С другой стороны, есть некоторые нюансы, позволяющие говорить о собственно нацистском искусстве, которое было важной частью создания нацистами искусственной действительности с ее пафосом силы, культом героев, превознесением подвига, возвышенным и напряженным восприятием истории. Для многих немцев и ненемцев нацизм был, прежде всего, необычайно ярким эстетическим переживанием. В 1980 г. Сьюзан Зонтаг в сборнике «Под знаком Сатурна» опубликовала статью под странным на первый взгляд названием «Очаровывающий фашизм»
Романтические идеалы часто привлекают и наших современников. Американский историк Фрэнсис Фукуяма совершенно точно характеризовал современный культурный постмодернизм и его отражение в сознании людей: «Конец истории печален.

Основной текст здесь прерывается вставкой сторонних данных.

/-- **NON-DEGENERATE GROUND STATE AT FIXED LATTICE (Perron–Frobenius–Jentzsch)**: for the `SU(2)` Wilson theory on `(ℤ/L)³`, every `L ≥ 1`
and every real `β`, the second min–max transfer value is STRICTLY below the top one: `λ₁(β,L) < λ₀(β,L)`.  (The top value is the norm of the
`L²` kernel operator, attained at the physical representative `K_βφ` of the positive Jentzsch vector `φ`, which is gauge and twist invariant by
§1; Jentzsch's gap on `φ^⊥` bounds every physical function `l2`-orthogonal to `K_βφ`.) [cite: ReedSimonIV1978, Thm XIII.43 and Thm XIII.44] -/
theorem secondValue_lt_topValue (β : ℝ) : secondValue su2Rep L β < topValue su2Rep L β := by
  -- the Jentzsch package for the transfer kernel
  obtain ⟨M, hM0, hM⟩ := exists_norm_transferKernel_le (L := L) β
  have hμ : (configMeasure SU2 L) ≠ 0 := IsProbabilityMeasure.ne_zero _
  obtain ⟨A, hA, hsa, hc, himp, hne⟩ := exists_transferOperator (μ := configMeasure SU2 L) (stronglyMeasurable_transferKernel β) hM
    (transferKernel_su2Rep_symm β) (fun U V => transferKernel_pos su2Rep β U V) hμ
  obtain ⟨φ, hφ1, hφpos, hAφ, hsimple, θ, hθ0, hθlt, hgap⟩ := himp.exists_spectralGap hsa hc hne
  have hnA : 0 < ‖A‖ := norm_pos_iff.mpr hne
  -- a.e. invariance of `φ`, physical representative `Φ := K_β φ`
  have hvg : ∀ g : Site 3 L → SU2, (fun U => (φ : GaugeConfig 3 L SU2 → ℝ) (gaugeTransform g U)) =ᵐ[configMeasure SU2 L]
      (φ : GaugeConfig 3 L SU2 → ℝ) := fun g =>
    ae_comp_eq_of_top hA (measurePreserving_gaugeTransform_configMeasure g) (transferKernel_gaugeTransform su2Rep β g)
      hφ1 hφpos hAφ hsimple
  have hvz : ∀ (k : Fin 3) (z : SU2), z ∈ Subgroup.center SU2 → (fun U => (φ : GaugeConfig 3 L SU2 → ℝ) (twist k z U))
      =ᵐ[configMeasure SU2 L] (φ : GaugeConfig 3 L SU2 → ℝ) := fun k z hz =>
    ae_comp_eq_of_top hA (measurePreserving_twist k z) (transferKernel_twist su2Rep β k hz) hφ1 hφpos hAφ hsimple
  have hΦ : IsPhys (transferApply β (φ : GaugeConfig 3 L SU2 → ℝ)) := isPhys_transferApply_of_ae_invariant β φ hvg hvz
  set Φ : physSubmodule L := ⟨transferApply β (φ : GaugeConfig 3 L SU2 → ℝ), hΦ⟩ with hΦdef
  -- its class is `A φ = ‖A‖ φ`
  have hclass : toL2 Φ = ‖A‖ • φ := by
    rw [← hAφ]
    apply Lp.ext
    filter_upwards [coeFn_toL2 Φ, hA φ] with U h1 h2
    rw [h1, h2]
    rfl
  -- `l2 Φ Φ = ‖A‖²`, `qform Φ Φ = ‖A‖³`
  have hl2 : l2 (Φ : GaugeConfig 3 L SU2 → ℝ) Φ = ‖A‖ ^ 2 := by
    rw [← norm_sq_toL2, hclass, norm_smul, Real.norm_eq_abs, abs_of_pos hnA, hφ1, mul_one]
  have hq : qform su2Rep β (Φ : GaugeConfig 3 L SU2 → ℝ) Φ = ‖A‖ ^ 3 := by
    rw [← inner_apply_toL2 hA, hclass, map_smul, hAφ, inner_smul_left, inner_smul_right, inner_smul_right,
      real_inner_self_eq_norm_sq, hφ1]
    simp only [RCLike.conj_to_real]
    ring
  have hl2pos : 0 < l2 (Φ : GaugeConfig 3 L SU2 → ℝ) Φ := by rw [hl2]; positivity
  -- `‖A‖ ≤ topValue`
  have htop : ‖A‖ ≤ topValue su2Rep L β := by
    have h := rayleigh_le_topValue su2Rep continuous_su2Rep β hΦ hl2pos
    rw [hq, hl2] at h
    have h3 : ‖A‖ ^ 3 / ‖A‖ ^ 2 = ‖A‖ := by field_simp
    rwa [h3] at h
  -- `secondValue ≤ θ`: every physical `ψ ⊥ Φ` has its class in `φ^⊥`
  have hsec : secondValue su2Rep L β ≤ θ := by
    rw [← levelValue_one]
    refine levelValue_le_of_forall_rayleigh_le su2Rep β hθ0 (fun _ : Fin 1 => (Φ : GaugeConfig 3 L SU2 → ℝ)) (fun _ => hΦ)
      (fun ψ hψ hperp hpos => ?_)
    set Ψ : physSubmodule L := ⟨ψ, hψ⟩ with hΨdef
    have hperp' : ⟪φ, toL2 Ψ⟫_ℝ = 0 := by
      have h1 : ⟪toL2 Ψ, toL2 Φ⟫_ℝ = 0 := by rw [inner_toL2]; exact hperp 0
      rw [hclass, inner_smul_right] at h1
      rw [real_inner_comm]
      rcases mul_eq_zero.mp h1 with h | h
      · exact absurd h hnA.ne'
      · exact h
    have hbound := hgap (toL2 Ψ) hperp'
    calc qform su2Rep β ψ ψ = ⟪toL2 Ψ, A (toL2 Ψ)⟫_ℝ := (inner_apply_toL2 hA Ψ Ψ).symm
      _ ≤ ‖toL2 Ψ‖ * ‖A (toL2 Ψ)‖ := real_inner_le_norm _ _
      _ ≤ ‖toL2 Ψ‖ * (θ * ‖toL2 Ψ‖) := mul_le_mul_of_nonneg_left hbound (norm_nonneg _)
      _ = θ * ‖toL2 Ψ‖ ^ 2 := by ring
      _ = θ * l2 ψ ψ := by rw [norm_sq_toL2]
  exact lt_of_le_of_lt hsec (hθlt.trans_le htop)

/-- The same in `levelValue` form: `λ₁(β,L) < λ₀(β,L)`. [cite: ReedSimonIV1978, Thm XIII.43 and Thm XIII.44] -/
theorem levelValue_one_lt_levelValue_zero (β : ℝ) : levelValue su2Rep L β 1 < levelValue su2Rep L β 0 := by
  rw [levelValue_one, levelValue_zero]
  exact secondValue_lt_topValue β


/-! ## §3 (appended) The positive physical ground state and the fixed-lattice gap in trial-function currency -/

/-- **THE PHYSICAL GROUND STATE AND THE GAP, in the tree's trial-function currency** (every `L ≥ 1`, every real `β`): there are a physical
zero-flux test function `Ω`, EVERYWHERE POSITIVE, `l2`-normalised, an EXACT eigenfunction of the zero-flux transfer operator for the top value
(`K_β Ω = λ₀ Ω` pointwise, `λ₀ = topValue su2Rep L β`), and a constant `θ` with `0 ≤ θ < λ₀` such that every physical `ψ` `l2`-orthogonal to `Ω`
has `⟨ψ, K_β ψ⟩ ≤ θ ‖ψ‖²` (Jentzsch's gap; in particular `λ₁ ≤ θ`).  `Ω = λ₀⁻¹ K_β φ` is the kernel integral of the Jentzsch vector `φ` (§§1–2).
[cite: ReedSimonIV1978, Thm XIII.43 and Thm XIII.44] -/
theorem exists_groundState_gap (β : ℝ) :
    ∃ (Ω : GaugeConfig 3 L SU2 → ℝ) (θ : ℝ), IsPhys Ω ∧ (∀ U, 0 < Ω U) ∧ l2 Ω Ω = 1 ∧
      transferApply β Ω = topValue su2Rep L β • Ω ∧ 0 ≤ θ ∧ θ < topValue su2Rep L β ∧
      ∀ ψ : GaugeConfig 3 L SU2 → ℝ, IsPhys ψ → l2 ψ Ω = 0 → qform su2Rep β ψ ψ ≤ θ * l2 ψ ψ := by
  -- the Jentzsch package (as in `secondValue_lt_topValue`)
  obtain ⟨M, hM0, hM⟩ := exists_norm_transferKernel_le (L := L) β
  have hμ : (configMeasure SU2 L) ≠ 0 := IsProbabilityMeasure.ne_zero _
  obtain ⟨A, hA, hsa, hc, himp, hne⟩ := exists_transferOperator (μ := configMeasure SU2 L) (stronglyMeasurable_transferKernel β) hM
    (transferKernel_su2Rep_symm β) (fun U V => transferKernel_pos su2Rep β U V) hμ
  obtain ⟨φ, hφ1, hφpos, hAφ, hsimple, θ, hθ0, hθlt, hgap⟩ := himp.exists_spectralGap hsa hc hne
  have hnA : 0 < ‖A‖ := norm_pos_iff.mpr hne
  have hvg : ∀ g : Site 3 L → SU2, (fun U => (φ : GaugeConfig 3 L SU2 → ℝ) (gaugeTransform g U)) =ᵐ[configMeasure SU2 L]
      (φ : GaugeConfig 3 L SU2 → ℝ) := fun g =>
    ae_comp_eq_of_top hA (measurePreserving_gaugeTransform_configMeasure g) (transferKernel_gaugeTransform su2Rep β g)
      hφ1 hφpos hAφ hsimple
  have hvz : ∀ (k : Fin 3) (z : SU2), z ∈ Subgroup.center SU2 → (fun U => (φ : GaugeConfig 3 L SU2 → ℝ) (twist k z U))
      =ᵐ[configMeasure SU2 L] (φ : GaugeConfig 3 L SU2 → ℝ) := fun k z hz =>
    ae_comp_eq_of_top hA (measurePreserving_twist k z) (transferKernel_twist su2Rep β k hz) hφ1 hφpos hAφ hsimple
  have hΦ : IsPhys (transferApply β (φ : GaugeConfig 3 L SU2 → ℝ)) := isPhys_transferApply_of_ae_invariant β φ hvg hvz
  set Φ : physSubmodule L := ⟨transferApply β (φ : GaugeConfig 3 L SU2 → ℝ), hΦ⟩ with hΦdef
  have hclass : toL2 Φ = ‖A‖ • φ := by
    rw [← hAφ]
    apply Lp.ext
    filter_upwards [coeFn_toL2 Φ, hA φ] with U h1 h2
    rw [h1, h2]
    rfl
  have hl2 : l2 (Φ : GaugeConfig 3 L SU2 → ℝ) Φ = ‖A‖ ^ 2 := by
    rw [← norm_sq_toL2, hclass, norm_smul, Real.norm_eq_abs, abs_of_pos hnA, hφ1, mul_one]
  have hq : qform su2Rep β (Φ : GaugeConfig 3 L SU2 → ℝ) Φ = ‖A‖ ^ 3 := by
    rw [← inner_apply_toL2 hA, hclass, map_smul, hAφ, inner_smul_left, inner_smul_right, inner_smul_right,
      real_inner_self_eq_norm_sq, hφ1]
    simp only [RCLike.conj_to_real]
    ring
  have hl2pos : 0 < l2 (Φ : GaugeConfig 3 L SU2 → ℝ) Φ := by rw [hl2]; positivity
  -- `topValue = ‖A‖`
  have htop_ge : ‖A‖ ≤ topValue su2Rep L β := by
    have h := rayleigh_le_topValue su2Rep continuous_su2Rep β hΦ hl2pos
    rw [hq, hl2] at h
    have h3 : ‖A‖ ^ 3 / ‖A‖ ^ 2 = ‖A‖ := by field_simp
    rwa [h3] at h
  have htop_le : topValue su2Rep L β ≤ ‖A‖ := by
    rw [← levelValue_zero]
    refine levelValue_zero_le_of_forall_rayleigh_le su2Rep β hnA.le (fun ψ hψ hpos => ?_)
    set Ψ : physSubmodule L := ⟨ψ, hψ⟩ with hΨdef
    calc qform su2Rep β ψ ψ = ⟪toL2 Ψ, A (toL2 Ψ)⟫_ℝ := (inner_apply_toL2 hA Ψ Ψ).symm
      _ ≤ ‖toL2 Ψ‖ * ‖A (toL2 Ψ)‖ := real_inner_le_norm _ _
      _ ≤ ‖toL2 Ψ‖ * (‖A‖ * ‖toL2 Ψ‖) := mul_le_mul_of_nonneg_left (A.le_opNorm _) (norm_nonneg _)
      _ = ‖A‖ * ‖toL2 Ψ‖ ^ 2 := by ring
      _ = ‖A‖ * l2 ψ ψ := by rw [norm_sq_toL2]
  have htop : topValue su2Rep L β = ‖A‖ := le_antisymm htop_le htop_ge
  -- the eigen-equation for `Φ`, pointwise: `K_β Φ = ‖A‖ Φ`
  have hae : transferApply β (φ : GaugeConfig 3 L SU2 → ℝ) =ᵐ[configMeasure SU2 L] ‖A‖ • (φ : GaugeConfig 3 L SU2 → ℝ) := by
    have h1 := hA φ
    rw [hAφ] at h1
    filter_upwards [h1, Lp.coeFn_smul ‖A‖ φ] with U hU hs
    rw [transferApply_apply, ← hU, hs]
  have hKΦ : transferApply β (Φ : GaugeConfig 3 L SU2 → ℝ) = ‖A‖ • (Φ : GaugeConfig 3 L SU2 → ℝ) := by
    show transferApply β (transferApply β _) = ‖A‖ • transferApply β _
    rw [transferApply_congr_ae hae, transferApply_smul]
  -- `Φ > 0` everywhere: the kernel is strictly positive and `φ > 0` a.e.
  have hΦpos : ∀ U, 0 < (Φ : GaugeConfig 3 L SU2 → ℝ) U := by
    intro U
    show 0 < transferApply β (φ : GaugeConfig 3 L SU2 → ℝ) U
    rw [transferApply_apply]
    have hint : Integrable (fun V => transferKernel su2Rep β U V * (φ : GaugeConfig 3 L SU2 → ℝ) V) (configMeasure SU2 L) :=
      integrable_kernel_mul_coeFn (μ := configMeasure SU2 L) (stronglyMeasurable_transferKernel β) hM φ U
    have hnn : 0 ≤ᵐ[configMeasure SU2 L] fun V => transferKernel su2Rep β U V * (φ : GaugeConfig 3 L SU2 → ℝ) V := by
      filter_upwards [hφpos] with V hV using mul_nonneg (transferKernel_pos su2Rep β U V).le hV.le
    rw [integral_pos_iff_support_of_nonneg_ae hnn hint]
    have hs : Function.support (fun V => transferKernel su2Rep β U V * (φ : GaugeConfig 3 L SU2 → ℝ) V) =
        Function.support (φ : GaugeConfig 3 L SU2 → ℝ) := by
      ext V
      simp only [Function.mem_support, ne_eq, mul_eq_zero, (transferKernel_pos su2Rep β U V).ne', false_or]
    rw [hs, pos_iff_ne_zero]
    intro hz
    have h1 : ∀ᵐ V ∂configMeasure SU2 L, V ∉ Function.support (φ : GaugeConfig 3 L SU2 → ℝ) := measure_eq_zero_iff_ae_notMem.1 hz
    have h2 : ∀ᵐ V ∂configMeasure SU2 L, False := by
      filter_upwards [h1, hφpos] with V hV hV'
      exact hV (Function.mem_support.2 hV'.ne')
    exact hμ (MeasureTheory.ae_eq_bot.1 (Filter.eventually_false_iff_eq_bot.1 h2))
  -- normalise: `Ω := ‖A‖⁻¹ Φ`
  refine ⟨‖A‖⁻¹ • (Φ : GaugeConfig 3 L SU2 → ℝ), θ, hΦ.smul _, fun U => ?_, ?_, ?_, hθ0, by rw [htop]; exact hθlt, fun ψ hψ hperp => ?_⟩
  · rw [Pi.smul_apply, smul_eq_mul]
    exact mul_pos (inv_pos.mpr hnA) (hΦpos U)
  · rw [l2_smul_left, l2_comm, l2_smul_left, hl2]
    field_simp
  · rw [transferApply_smul, hKΦ, htop, smul_smul, smul_smul, mul_comm]
  · -- the gap: `ψ ⊥ Ω` puts the class of `ψ` in `φ^⊥`
    set Ψ : physSubmodule L := ⟨ψ, hψ⟩ with hΨdef
    have hperpΦ : l2 ψ (Φ : GaugeConfig 3 L SU2 → ℝ) = 0 := by
      have h1 : l2 ψ (‖A‖⁻¹ • (Φ : GaugeConfig 3 L SU2 → ℝ)) = ‖A‖⁻¹ * l2 ψ (Φ : GaugeConfig 3 L SU2 → ℝ) := by
        rw [l2_comm, l2_smul_left, l2_comm]
      rw [h1] at hperp
      rcases mul_eq_zero.mp hperp with h | h
      · exact absurd h (inv_ne_zero hnA.ne')
      · exact h
    have hperp' : ⟪φ, toL2 Ψ⟫_ℝ = 0 := by
      have h1 : ⟪toL2 Ψ, toL2 Φ⟫_ℝ = 0 := by rw [inner_toL2]; exact hperpΦ
      rw [hclass, inner_smul_right] at h1
      rw [real_inner_comm]
      rcases mul_eq_zero.mp h1 with h | h
      · exact absurd h hnA.ne'
      · exact h
    have hbound := hgap (toL2 Ψ) hperp'
    calc qform su2Rep β ψ ψ = ⟪toL2 Ψ, A (toL2 Ψ)⟫_ℝ := (inner_apply_toL2 hA Ψ Ψ).symm
      _ ≤ ‖toL2 Ψ‖ * ‖A (toL2 Ψ)‖ := real_inner_le_norm _ _
      _ ≤ ‖toL2 Ψ‖ * (θ * ‖toL2 Ψ‖) := mul_le_mul_of_nonneg_left hbound (norm_nonneg _)
      _ = θ * ‖toL2 Ψ‖ ^ 2 := by ring
      _ = θ * l2 ψ ψ := by rw [norm_sq_toL2]
import Literature.Geometry.Kaehler.ComplexTorusHodgeGroupHodgeCircleSigmaPiHomClasses
import Literature.Geometry.Kaehler.ComplexTorusHodgeGroupProductNonCMEllipticCurve
import Literature.Geometry.Kaehler.ComplexTorusHodgeGroupIsotropyCommutative
import Literature.Geometry.Kaehler.ComplexTorusHodgeClassesProductHodgeGroup
import Literature.Geometry.Kaehler.ComplexTorusIntegralHodgeClassesProduct
import HarnessLib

Борьба за признание, готовность рисковать жизнью ради абстрактных идей, идеологическая борьба, требующая отваги, воображения и идеализма, — вместо всего этого экономический расчет, бесконечные технические проблемы, забота об экологии и удовлетворение изощренных запросов потребителя. В постмодернистский период нет ни искусства, ни философии; есть лишь тщательно оберегаемый музей человеческой истории… Перспектива многовековой скуки»{636}
. Скука и стремление к экстремальным эмоциям в некоторых отношениях может помочь объяснить притягательность фашистоидного искусства и для наших современников, не говоря уже о немцах 30–40 гг. В те времена немцы по большей части были аполитичны и питали недоверие к политикам по причине корыстной и торгашеской деятельности партий Веймарской республики. Гитлер же предложил им спасение в искусстве и мифе. Он сам себя считал скорее художником, чем политиком; он находился под впечатлением слов Хьюстона Стюарта Чемберлена о собственной персоне: «идеальная политика заключается в ее отсутствии». Гордон Грейг подметил, что, приняв эти слова близко к сердцу, Гитлер подменил обычные прозаические цели политики грандиозной концепцией немецкого предначертания и придал эстетическое значение политическим ритуалам посредством их драматизации{637}. Степень причастности разных видов искусства к этой драматизации была различной — это зависело от того, как пропагандистская машина Третьего Рейха их хотела использовать. Даже Олимпийские игры были включены нацистами в политический ритуал, имевший целью нацистскую идеологическую экспансию. Впрочем, это не был единственный инцидент такого рода с Олимпийскими играми. В 1980 г. в Москве и в 1984 г. в Лос-Анджелесе Олимпийские игры также были политизированы и превращены в идеологическое шоу, похожее на то, что было в Берлине в 1936 г. Как только спорт из соревнования и праздничного зрелища превращается в парад престижа и часть политического ритуала, он становится своей противоположностью — отравой для души и разума.